Darbe girişimine karşı kahramanca mücadele verirken yaşamını yitiren şehitlerin bir kez daha saygı ve minnetle anıldığı belirtilen açıklamada, şu değerlendirmelere yer verildi:
"Darbe girişiminin hemen ardından dünyanın önde gelen iş dünyası kurumlarının üyesi olarak muadil kuruluşlarımızı, dış temsilciliklerimizi, şirketlerimizin uluslararası ilişkilerini ve tüm küresel ilişkiler ağımızı kapsayan iletişim çalışmalarımızda, her zamanki temel mesajımızı vermeye özen gösterdik. Türkiye'nin demokratik geleceğine inancımız tamdır.
Toplum olarak demokrasi için verdiğimiz mücadele önümüzdeki döneme de ışık tutmalıdır. Türkiye özgürlükler, adalet ve refah ülkesi olarak ancak toplumsal uzlaşma ve çoğulculuk içinde 15 Temmuz'un yarattığı sarsıntıyı geride bırakabilir. Darbe girişiminin arkasındaki karanlık emelleri engellemenin en etkili yolu Türkiye'nin bir an önce olağan bir döneme geçmesi ve milli menfaat konularımızı içeren reform gündemine yoğunlaşmasıdır."

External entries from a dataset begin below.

import Summits.CriticalPhenomena.SAWScalingLimit.Theorems.EventualTight.Negative.EndpointLimitsFalse
import Summits.CriticalPhenomena.SAWScalingLimit.Theorems.SubseqIdentification.Negative.Necessity
import Literature.Probability.RandomPlanarGeometry.SLEConvergenceCriterion

/-!
# `EventualTight` (along the mesh, stmt-CriticalPhenomena-1881) — negative knowledge

Support file for the along-the-mesh tightness crux `EventualTight` shared (byte-identically) by the
routes `SAWTwistedSelfEnergy`, `SAWExcursionCardy`, `SAWAsymptoticMorera`, `SAWLaplacianWalk`, …
(ledger item stmt-CriticalPhenomena-1881:
`∀ D a b, SAW.IsEndpointApprox D a b → IsTightAlongMesh (fun δ γ ↦ γ.curve) (fun δ ↦ SAW.law D.carrier δ (a δ) (b δ))`);
refuter crux-attack, 2026-08-17. Two hygiene facts about WHERE the content of the statement sits:

* `exists_isCompact_law_preimage_compl_le` / `perMesh_tightness_trivial`: for EVERY domain, mesh and
  pair of sites — no hypothesis at all — a single critical SAW law gives some compact set of curve
  classes all but `ε` of its mass (the law is `0` or a probability measure on the Polish space
  `CurveClass ℂ`, Ulam). So the `δ`-pointwise (swapped-quantifier, `∀ δ ∃ K`) reading of the crux is
  vacuous: the content is exactly ONE compact set serving all small meshes (`∃ K ∀ᶠ δ`).
* `alongMesh_false_without_endpointLimits`: the along-the-mesh statement with the endpoint limits
  `IsEndpointApprox.tendsto_fst/snd` dropped (only `reachable` kept) is FALSE (unit disc, coincident
  far endpoints `a δ = b δ = (⌈δ⁻²⌉₊, 0)`: Dirac masses at constant curves of norm `≥ δ⁻¹` escape every
  compact set along `δ → 0⁺`). This is the along-the-mesh counterpart of the landed set-form lemma
  `eventualTight_false_without_endpointLimits` and is formally STRONGER
  (`setFormWithout_imp_alongMeshWithout`: the set form implies the along-the-mesh form pointwise in
  `(D, a, b)`), so any proof of stmt-1881 must use the endpoint limits. Everything proved, standard
  axioms. [folklore]
-/

noncomputable section

open MeasureTheory Filter Topology Set Metric
open Literature.Probability.RandomPlanarGeometry Literature.Probability.RandomPlanarGeometry.SAW
  Literature.Probability.LatticeModels
open scoped ENNReal

namespace Summit.CriticalPhenomena.SAWScalingLimit.Theorems.EventualTight.Negative

open Summit.CriticalPhenomena.SAWScalingLimit.Theorems.SubseqIdentification.Negative
  (law_self curve_nil isProbabilityMeasure_law_or_eq_zero)

/-! ### Per-mesh tightness is free (quantifier order is the content) -/

/-- For every `Ω`, `δ`, `a`, `b` and `ε > 0` some compact set of curve classes carries all but `ε`
of the critical SAW law (which is `0` or a probability measure on the Polish space `CurveClass ℂ`).
[folklore] -/
theorem exists_isCompact_law_preimage_compl_le (Ω : Set ℂ) (δ : ℝ) (a b : Site 2) {ε : ℝ≥0∞}
    (hε : 0 < ε) :
    ∃ K : Set (CurveClass ℂ), IsCompact K ∧
      law Ω δ a b ((fun γ : DomainSAW Ω δ a b => γ.curve) ⁻¹' Kᶜ) ≤ ε := by
  rcases isProbabilityMeasure_law_or_eq_zero Ω δ a b with h | h
  · haveI := h
    obtain ⟨K, hK, hb⟩ := (isTightMeasureSet_iff_exists_isCompact_measure_compl_le.1
      (isTightMeasureSet_singleton (μ := (law Ω δ a b).map (fun γ => γ.curve)))) ε hε
    refine ⟨K, hK, ?_⟩
    have h1 := hb _ rfl
    rwa [Measure.map_apply (DomainSAW.measurable_of_top _) hK.isClosed.measurableSet.compl] at h1
  · exact ⟨∅, isCompact_empty, by rw [h]; simp⟩

/-- Hence the swapped-quantifier (`∀ δ ∃ K`) reading of the along-the-mesh crux holds for EVERY
domain and EVERY pair of endpoint maps, with no hypothesis: it is not the crux. [folklore] -/
theorem perMesh_tightness_trivial (Ω : Set ℂ) (a b : ℝ → Site 2) :
    ∀ ε : ℝ≥0∞, 0 < ε → ∀ δ : ℝ, ∃ K : Set (CurveClass ℂ), IsCompact K ∧
      law Ω δ (a δ) (b δ) ((fun γ : DomainSAW Ω δ (a δ) (b δ) => γ.curve) ⁻¹' Kᶜ) ≤ ε :=
  fun _ hε δ => exists_isCompact_law_preimage_compl_le Ω δ (a δ) (b δ) hε

/-! ### The endpoint limits are load-bearing for the along-the-mesh form -/

/-- The set form (`∃ δ₀`, stmt-1372 shape) without endpoint limits implies the along-the-mesh form
(stmt-1881 shape) without endpoint limits, pointwise in `(D, a, b)`. [folklore] -/
theorem setFormWithout_imp_alongMeshWithout (D : DobrushinDomain) (a b : ℝ → Site 2)
    (h : ∃ δ₀ : ℝ, 0 < δ₀ ∧ IsTightMeasureSet
      ((fun δ => (law D.carrier δ (a δ) (b δ)).map (fun γ => γ.curve)) '' Set.Ioc 0 δ₀)) :
    IsTightAlongMesh (fun δ (γ : DomainSAW D.carrier δ (a δ) (b δ)) => γ.curve)
      (fun δ => law D.carrier δ (a δ) (b δ)) := by
  obtain ⟨δ₀, hδ₀, hT⟩ := h
  exact isTightAlongMesh_of_isTightMeasureSet_image
    (Eventually.of_forall fun δ => aemeasurable_curve D.carrier δ (a δ) (b δ)) hδ₀ hT

/-- **The endpoint limits are load-bearing for the along-the-mesh crux (stmt-1881)**: with
`tendsto_fst` / `tendsto_snd` dropped from `IsEndpointApprox` (only `reachable` kept) the statement
is FALSE. Witness: the unit disc, `a δ = b δ = (⌈δ⁻²⌉₊, 0)` (joined by the trivial walk), whose law
is the Dirac mass at the constant curve at distance `≥ δ⁻¹` from the origin: for any compact `K` the
mass of `Kᶜ` is `1 > 1/2` at meshes arbitrarily close to `0`. [folklore] -/
theorem alongMesh_false_without_endpointLimits :
    ¬ (∀ (D : DobrushinDomain) (a b : ℝ → Site 2),
        (∀ᶠ δ in 𝓝[>] (0 : ℝ), (discreteDomainGraph D.carrier δ).Reachable (a δ) (b δ)) →
        IsTightAlongMesh (fun δ (γ : DomainSAW D.carrier δ (a δ) (b δ)) => γ.curve)
          (fun δ => law D.carrier δ (a δ) (b δ))) := by
  intro h
  have hT := h DobrushinDomain.unitDisc (fun δ => ![((⌈δ⁻¹ ^ 2⌉₊ : ℕ) : ℤ), 0])
    (fun δ => ![((⌈δ⁻¹ ^ 2⌉₊ : ℕ) : ℤ), 0]) (Eventually.of_forall fun δ => SimpleGraph.Reachable.refl _)
  obtain ⟨K, hK, hev⟩ := hT 2⁻¹ (by simp)
  obtain ⟨R, hR0, hR⟩ := exists_bound_source_of_isCompact hK
  obtain ⟨δ₁, hδ₁, hsub⟩ := mem_nhdsGT_iff_exists_Ioo_subset.1 hev
  have hδ₁pos : (0 : ℝ) < δ₁ := hδ₁
  -- a mesh in `(0, δ₁)` with `δ⁻¹ > R`
  set δ : ℝ := min (δ₁ / 2) (1 / (R + 1)) with hδ_def
  have hδpos : 0 < δ := lt_min (half_pos hδ₁pos) (by positivity)
  have hδlt : δ < δ₁ := (min_le_left _ _).trans_lt (half_lt_self hδ₁pos)
  have hδR : R < δ⁻¹ := by
    have h1 : δ ≤ 1 / (R + 1) := min_le_right _ _
    have h2 : R + 1 ≤ δ⁻¹ := (le_inv_comm₀ (by positivity) hδpos).2 (by simpa [one_div] using h1)
    linarith
  have hle : law DobrushinDomain.unitDisc.carrier δ ![((⌈δ⁻¹ ^ 2⌉₊ : ℕ) : ℤ), 0]
      ![((⌈δ⁻¹ ^ 2⌉₊ : ℕ) : ℤ), 0]
      ((fun γ : DomainSAW DobrushinDomain.unitDisc.carrier δ ![((⌈δ⁻¹ ^ 2⌉₊ : ℕ) : ℤ), 0]
        ![((⌈δ⁻¹ ^ 2⌉₊ : ℕ) : ℤ), 0] => γ.curve) ⁻¹' Kᶜ) ≤ 2⁻¹ := hsub ⟨hδpos, hδlt⟩
  have hnot : CurveClass.mk (Curve.const (meshPoint δ ![((⌈δ⁻¹ ^ 2⌉₊ : ℕ) : ℤ), 0])) ∉ K :=
    fun hin => by
      have h1 := hR _ hin
      simp only [CurveClass.source_mk, Curve.source_def, Curve.const_apply] at h1
      linarith [inv_le_norm_meshPoint_far hδpos]
  have hmem : (DomainSAW.nil ![((⌈δ⁻¹ ^ 2⌉₊ : ℕ) : ℤ), 0] :
      DomainSAW DobrushinDomain.unitDisc.carrier δ _ _) ∈
      (fun γ : DomainSAW DobrushinDomain.unitDisc.carrier δ ![((⌈δ⁻¹ ^ 2⌉₊ : ℕ) : ℤ), 0]
        ![((⌈δ⁻¹ ^ 2⌉₊ : ℕ) : ℤ), 0] => γ.curve) ⁻¹' Kᶜ := by
    rw [Set.mem_preimage, Set.mem_compl_iff, curve_nil]
    exact hnot
  rw [law_self, Measure.dirac_apply_of_mem hmem] at hle
  exact absurd hle (by norm_num)

/-- The landed set-form lemma `eventualTight_false_without_endpointLimits` is a COROLLARY of the
along-the-mesh one (recorded to fix the direction of strength). [folklore] -/
example : ¬ (∀ (D : DobrushinDomain) (a b : ℝ → Site 2),
    (∀ᶠ δ in 𝓝[>] (0 : ℝ), (discreteDomainGraph D.carrier δ).Reachable (a δ) (b δ)) →
    ∃ δ₀ : ℝ, 0 < δ₀ ∧ IsTightMeasureSet
      ((fun δ => (law D.carrier δ (a δ) (b δ)).map (fun γ => γ.curve)) '' Set.Ioc 0 δ₀)) :=
  fun h => alongMesh_false_without_endpointLimits fun D a b hr =>
    setFormWithout_imp_alongMeshWithout D a b (h D a b hr)

end Summit.CriticalPhenomena.SAWScalingLimit.Theorems.EventualTight.Negative

end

TÜSİAD'ın güçlü Türkiye için öncelikleri
Yapılan açıklamada, "demokrasi ve milli birlik içinde güçlü bir Türkiye" için TÜSİAD'ın öncelikleri şöyle sıralandı:
"Erkler arasında denge ve denetime, güçlü parlamentoya, bağımsız ve tarafsız bir yargı sistemine dayalı çağdaş demokrasi düzeni, demokratik standartların ve küresel rekabetçiliğinin en etkin kaynaklarından biri olan AB sürecini kararlılıkla sürdürmek, başta eğitim, toplumsal cinsiyet eşitliği ve çalışma hayatı standartları olmak üzere tüm sosyal alanlarda çağdaş bir yaklaşımla ilerlemek, dijital dönüşümü gerçekleştirerek, sanayi devrimini tüm boyutlarıyla ele almak; bilim, teknoloji ve inovasyon yetkinliğini hızla geliştirmektir. Ülkemiz karşıtı siyasal örgütlenmelere ve FETÖ, PKK ve DAEŞ gibi tüm terör odaklarına karşı en etkili mücadele, bu alanlarda milli birlik ve toplumsal çoğulculuk anlayışı ile hareket etmektir."
Açıklamada, başta düşünce ve ifade özgürlüğü olmak üzere bireysel, kültürel, siyasal ve ekonomik alanlardaki özgürlüklerin erdem, gurur ve uluslararası etki kaynağı olduğu bir Türkiye'nin 21. yüzyılda hızla yükseleceği kaydedildi.